Retype exactly the lines that run from the start of the data to the line holding "(hgp : ∀ i x, Poly.eval", including both, and only those.

*** Source information ***

/-- **Weighted cross term** `2 Σ w_j lo_j ≤ ∫ w·Re((F_i − ΣWv)(conj(F_i' − ΣWv))) ≤ 2 Σ w_j hi_j` from the unweighted per-panel boxes.
[cite: GoerischHaunhorst1985, §2] -/
theorem dt_whcross3_of_panelQL4 (hc : 0 < c) {σ : ℝ} (hσ : σ = 1 ∨ σ = -1)
    (hgp : ∀ i x, Poly.eval (gp i) (-x) = σ * Poly.eval (gp i) x)
    (hv : ∀ i x, v i x = (((Icc (-(c : ℝ)) c).indicator (fun x ↦ Poly.eval (gp i) x) x : ℝ) : ℂ))
    (hF : ∀ i y, F i y = (Icc (-(c : ℝ)) c).indicator (fun y ↦
        2 * (∫ x, v i x * (Real.cosh (x / 2) : ℂ)) * (Real.cosh (y / 2) : ℂ) -
          2 * (∫ x, v i x * (Real.sinh (x / 2) : ℂ)) * (Real.sinh (y / 2) : ℂ) +
        (∑ n ∈ weilPrimeIndex (c : ℝ), (((ArithmeticFunction.vonMangoldt n : ℝ) / Real.sqrt n : ℝ) : ℂ) *
          (2 * v i y - v i (y - Real.log n) - v i (y + Real.log n))) +
        ∫ t in Ioi 0, (weilArchDensity t : ℂ) * (2 * v i y - v i (y - t) - v i (y + t))) y -
      (weilMarkovConstant (c : ℝ) : ℂ) * v i y)
    {w1 L1 w2 L2 w3 L3 w4 L4 : ℝ} (Mt : ℚ) (Wt : Fin k → Fin k → ℚ) (i i' : Fin k)
    (hprimes : ∀ y : ℝ, ∑ n ∈ weilPrimeIndex (c : ℝ), ((ArithmeticFunction.vonMangoldt n : ℝ) / Real.sqrt n) *
        (2 * Poly.eval (gp i) y - (Icc (-(c : ℝ)) c).indicator (fun x ↦ Poly.eval (gp i) x) (y - Real.log n) -
          (Icc (-(c : ℝ)) c).indicator (fun x ↦ Poly.eval (gp i) x) (y + Real.log n)) =
      w1 * (2 * Poly.eval (gp i) y - (Icc (-(c : ℝ)) c).indicator (fun x ↦ Poly.eval (gp i) x) (y - L1) -
          (Icc (-(c : ℝ)) c).indicator (fun x ↦ Poly.eval (gp i) x) (y + L1)) +
        w2 * (2 * Poly.eval (gp i) y - (Icc (-(c : ℝ)) c).indicator (fun x ↦ Poly.eval (gp i) x) (y - L2) -
          (Icc (-(c : ℝ)) c).indicator (fun x ↦ Poly.eval (gp i) x) (y + L2)) +
        w3 * (2 * Poly.eval (gp i) y - (Icc (-(c : ℝ)) c).indicator (fun x ↦ Poly.eval (gp i) x) (y - L3) -
          (Icc (-(c : ℝ)) c).indicator (fun x ↦ Poly.eval (gp i) x) (y + L3)) +
        w4 * (2 * Poly.eval (gp i) y - (Icc (-(c : ℝ)) c).indicator (fun x ↦ Poly.eval (gp i) x) (y - L4) -
          (Icc (-(c : ℝ)) c).indicator (fun x ↦ Poly.eval (gp i) x) (y + L4)))
    (hprimes' : ∀ y : ℝ, ∑ n ∈ weilPrimeIndex (c : ℝ), ((ArithmeticFunction.vonMangoldt n : ℝ) / Real.sqrt n) *
        (2 * Poly.eval (gp i') y - (Icc (-(c : ℝ)) c).indicator (fun x ↦ Poly.eval (gp i') x) (y - Real.log n) -
          (Icc (-(c : ℝ)) c).indicator (fun x ↦ Poly.eval (gp i') x) (y + Real.log n)) =
      w1 * (2 * Poly.eval (gp i') y - (Icc (-(c : ℝ)) c).indicator (fun x ↦ Poly.eval (gp i') x) (y - L1) -
          (Icc (-(c : ℝ)) c).indicator (fun x ↦ Poly.eval (gp i') x) (y + L1)) +
        w2 * (2 * Poly.eval (gp i') y - (Icc (-(c : ℝ)) c).indicator (fun x ↦ Poly.eval (gp i') x) (y - L2) -
          (Icc (-(c : ℝ)) c).indicator (fun x ↦ Poly.eval (gp i') x) (y + L2)) +
        w3 * (2 * Poly.eval (gp i') y - (Icc (-(c : ℝ)) c).indicator (fun x ↦ Poly.eval (gp i') x) (y - L3) -
          (Icc (-(c : ℝ)) c).indicator (fun x ↦ Poly.eval (gp i') x) (y + L3)) +
        w4 * (2 * Poly.eval (gp i') y - (Icc (-(c : ℝ)) c).indicator (fun x ↦ Poly.eval (gp i') x) (y - L4) -
          (Icc (-(c : ℝ)) c).indicator (fun x ↦ Poly.eval (gp i') x) (y + L4)))
    {m : ℕ} (hm : 0 < m) (n₁ n₂ : ℕ) {wI wM wE : ℚ} (hwI : 0 ≤ wI) (hwM : 0 ≤ wM) (hwE : 0 ≤ wE) (lo hi : ℕ → ℚ)
    (hq : ∀ j, j < m →
      IntervalIntegrable (fun ρ ↦ dt_windowResidual4 (c : ℝ) gp w1 L1 w2 L2 w3 L3 w4 L4 (Mt : ℝ) (fun a l ↦ (Wt a l : ℝ)) i
        (((PolyMP.panelCentre (c / (2 * m)) j : ℚ) : ℝ) + ρ) ^ 2) volume (-((c / (2 * m) : ℚ) : ℝ)) ((c / (2 * m) : ℚ) : ℝ) →
      IntervalIntegrable (fun ρ ↦ dt_windowResidual4 (c : ℝ) gp w1 L1 w2 L2 w3 L3 w4 L4 (Mt : ℝ) (fun a l ↦ (Wt a l : ℝ)) i'
        (((PolyMP.panelCentre (c / (2 * m)) j : ℚ) : ℝ) + ρ) ^ 2) volume (-((c / (2 * m) : ℚ) : ℝ)) ((c / (2 * m) : ℚ) : ℝ) →
      IntervalIntegrable (fun ρ ↦
        dt_windowResidual4 (c : ℝ) gp w1 L1 w2 L2 w3 L3 w4 L4 (Mt : ℝ) (fun a l ↦ (Wt a l : ℝ)) i
        (((PolyMP.panelCentre (c / (2 * m)) j : ℚ) : ℝ) + ρ) *
        dt_windowResidual4 (c : ℝ) gp w1 L1 w2 L2 w3 L3 w4 L4 (Mt : ℝ) (fun a l ↦ (Wt a l : ℝ)) i'
        (((PolyMP.panelCentre (c / (2 * m)) j : ℚ) : ℝ) + ρ)) volume (-((c / (2 * m) : ℚ) : ℝ)) ((c / (2 * m) : ℚ) : ℝ) →
      ((lo j : ℚ) : ℝ) ≤ ∫ ρ in (-((c / (2 * m) : ℚ) : ℝ))..((c / (2 * m) : ℚ) : ℝ),
          dt_windowResidual4 (c : ℝ) gp w1 L1 w2 L2 w3 L3 w4 L4 (Mt : ℝ) (fun a l ↦ (Wt a l : ℝ)) i
        (((PolyMP.panelCentre (c / (2 * m)) j : ℚ) : ℝ) + ρ) *
          dt_windowResidual4 (c : ℝ) gp w1 L1 w2 L2 w3 L3 w4 L4 (Mt : ℝ) (fun a l ↦ (Wt a l : ℝ)) i'
        (((PolyMP.panelCentre (c / (2 * m)) j : ℚ) : ℝ) + ρ) ∧
      ∫ ρ in (-((c / (2 * m) : ℚ) : ℝ))..((c / (2 * m) : ℚ) : ℝ),
          dt_windowResidual4 (c : ℝ) gp w1 L1 w2 L2 w3 L3 w4 L4 (Mt : ℝ) (fun a l ↦ (Wt a l : ℝ)) i
        (((PolyMP.panelCentre (c / (2 * m)) j : ℚ) : ℝ) + ρ) *
          dt_windowResidual4 (c : ℝ) gp w1 L1 w2 L2 w3 L3 w4 L4 (Mt : ℝ) (fun a l ↦ (Wt a l : ℝ)) i'
        (((PolyMP.panelCentre (c / (2 * m)) j : ℚ) : ℝ) + ρ) ≤ ((hi j : ℚ) : ℝ)) :
    2 * ∑ j ∈ Finset.range m, ((dt_wj3 n₁ n₂ wI wM wE j * lo j : ℚ) : ℝ) ≤
      ∫ y, dt_wgt3 (((n₁ : ℚ) * (c / m) : ℚ) : ℝ) (((n₂ : ℚ) * (c / m) : ℚ) : ℝ) (wI : ℝ) (wM : ℝ) (wE : ℝ) y *
        ((F i - ∑ l, ((Wt i l : ℝ) + if l = i then (Mt : ℝ) - weilMarkovConstant (c : ℝ) else 0) • v l) y *
          conj ((F i' - ∑ l, ((Wt i' l : ℝ) + if l = i' then (Mt : ℝ) - weilMarkovConstant (c : ℝ) else 0) • v l) y)).re ∧
    ∫ y, dt_wgt3 (((n₁ : ℚ) * (c / m) : ℚ) : ℝ) (((n₂ : ℚ) * (c / m) : ℚ) : ℝ) (wI : ℝ) (wM : ℝ) (wE : ℝ) y *
        ((F i - ∑ l, ((Wt i l : ℝ) + if l = i then (Mt : ℝ) - weilMarkovConstant (c : ℝ) else 0) • v l) y *
          conj ((F i' - ∑ l, ((Wt i' l : ℝ) + if l = i' then (Mt : ℝ) - weilMarkovConstant (c : ℝ) else 0) • v l) y)).re ≤
      2 * ∑ j ∈ Finset.range m, ((dt_wj3 n₁ n₂ wI wM wE j * hi j : ℚ) : ℝ) := by
  have hc' : (0 : ℝ) < c := by exact_mod_cast hc
  refine dt_residual_wcross_mem_of_panels hc' hσ (fun l x ↦ Poly.eval (gp l) x) (fun l ↦ dt_contDiff_polyEval (gp l)) hgp v F hv hF
    (fun i l ↦ (Wt i l : ℝ) + if l = i then (Mt : ℝ) - weilMarkovConstant (c : ℝ) else 0) i i' hm _ _
    (fun _ hy ↦ dt_residual_eq_windowResidual4 hc' hv hF (Mt : ℝ) (fun a l ↦ (Wt a l : ℝ)) i hprimes hy)
    (fun _ hy ↦ dt_residual_eq_windowResidual4 hc' hv hF (Mt : ℝ) (fun a l ↦ (Wt a l : ℝ)) i' hprimes' hy)
    (dt_wgt3_measurable _ _ _ _ _) (fun y ↦ dt_wgt3_abs_le _ _ _ _ _ y) (fun y ↦ dt_wgt3_neg _ _ _ _ _ y)
    (fun j ↦ ((dt_wj3 n₁ n₂ wI wM wE j * lo j : ℚ) : ℝ)) (fun j ↦ ((dt_wj3 n₁ n₂ wI wM wE j * hi j : ℚ) : ℝ)) (fun j hj ↦ ?_) (fun j hj ↦ ?_)
  all_goals
    have e1 : (2 * (j : ℝ) + 1) * ((c : ℝ) / (2 * m)) = ((PolyMP.panelCentre (c / (2 * m)) j : ℚ) : ℝ) :=
      (dt_panelCentre_castL c m j).symm
    have e2 : (c : ℝ) / (2 * m) = ((c / (2 * m) : ℚ) : ℝ) := (dt_halfWidth_cast c m).symm
    have hR1 := dt_windowResidual4_sq_intervalIntegrable hc' hv hF (Mt : ℝ) (fun a l ↦ (Wt a l : ℝ)) i hprimes hm hj
    have hR2 := dt_windowResidual4_sq_intervalIntegrable hc' hv hF (Mt : ℝ) (fun a l ↦ (Wt a l : ℝ)) i' hprimes' hm hj
    have hR3 := dt_windowResidual4_mul_intervalIntegrableL hc hv hF Mt Wt i i' hprimes hprimes' hm hj
    rw [e1, e2] at hR1 hR2 ⊢
    have hb := hq j hj hR1 hR2 hR3
    have hw0 : (0 : ℝ) ≤ ((dt_wj3 n₁ n₂ wI wM wE j : ℚ) : ℝ) := by
      unfold dt_wj3 dt_wj; split_ifs <;> exact_mod_cast (by assumption)
    have key := dt_wpanel_mul_mem (w := dt_wgt3 (((n₁ : ℚ) * (c / m) : ℚ) : ℝ) (((n₂ : ℚ) * (c / m) : ℚ) : ℝ) (wI : ℝ) (wM : ℝ) (wE : ℝ))
      (Ri := fun y ↦ dt_windowResidual4 (c : ℝ) gp w1 L1 w2 L2 w3 L3 w4 L4 (Mt : ℝ) (fun a l ↦ (Wt a l : ℝ)) i y)
      (Rk := fun y ↦ dt_windowResidual4 (c : ℝ) gp w1 L1 w2 L2 w3 L3 w4 L4 (Mt : ℝ) (fun a l ↦ (Wt a l : ℝ)) i' y)
      (y := ((PolyMP.panelCentre (c / (2 * m)) j : ℚ) : ℝ)) (by rw [← e2]; positivity) hw0
      (fun ρ hρ ↦ dt_wgt3_on_panel hc hm n₁ n₂ wI wM wE hρ) hb.1 hb.2
    push_cast at key ⊢
  · exact key.1
  · exact key.2

end WPanels3

end Summit.RiemannHypothesis.RiemannHypothesis.Theorems.EvenWinsBeyondArch

end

***

| Solution for this problem |
/-- **Weighted cross term** `2 Σ w_j lo_j ≤ ∫ w·Re((F_i − ΣWv)(conj(F_i' − ΣWv))) ≤ 2 Σ w_j hi_j` from the unweighted per-panel boxes.
[cite: GoerischHaunhorst1985, §2] -/
theorem dt_whcross3_of_panelQL4 (hc : 0 < c) {σ : ℝ} (hσ : σ = 1 ∨ σ = -1)
    (hgp : ∀ i x, Poly.eval (gp i) (-x) = σ * Poly.eval (gp i) x)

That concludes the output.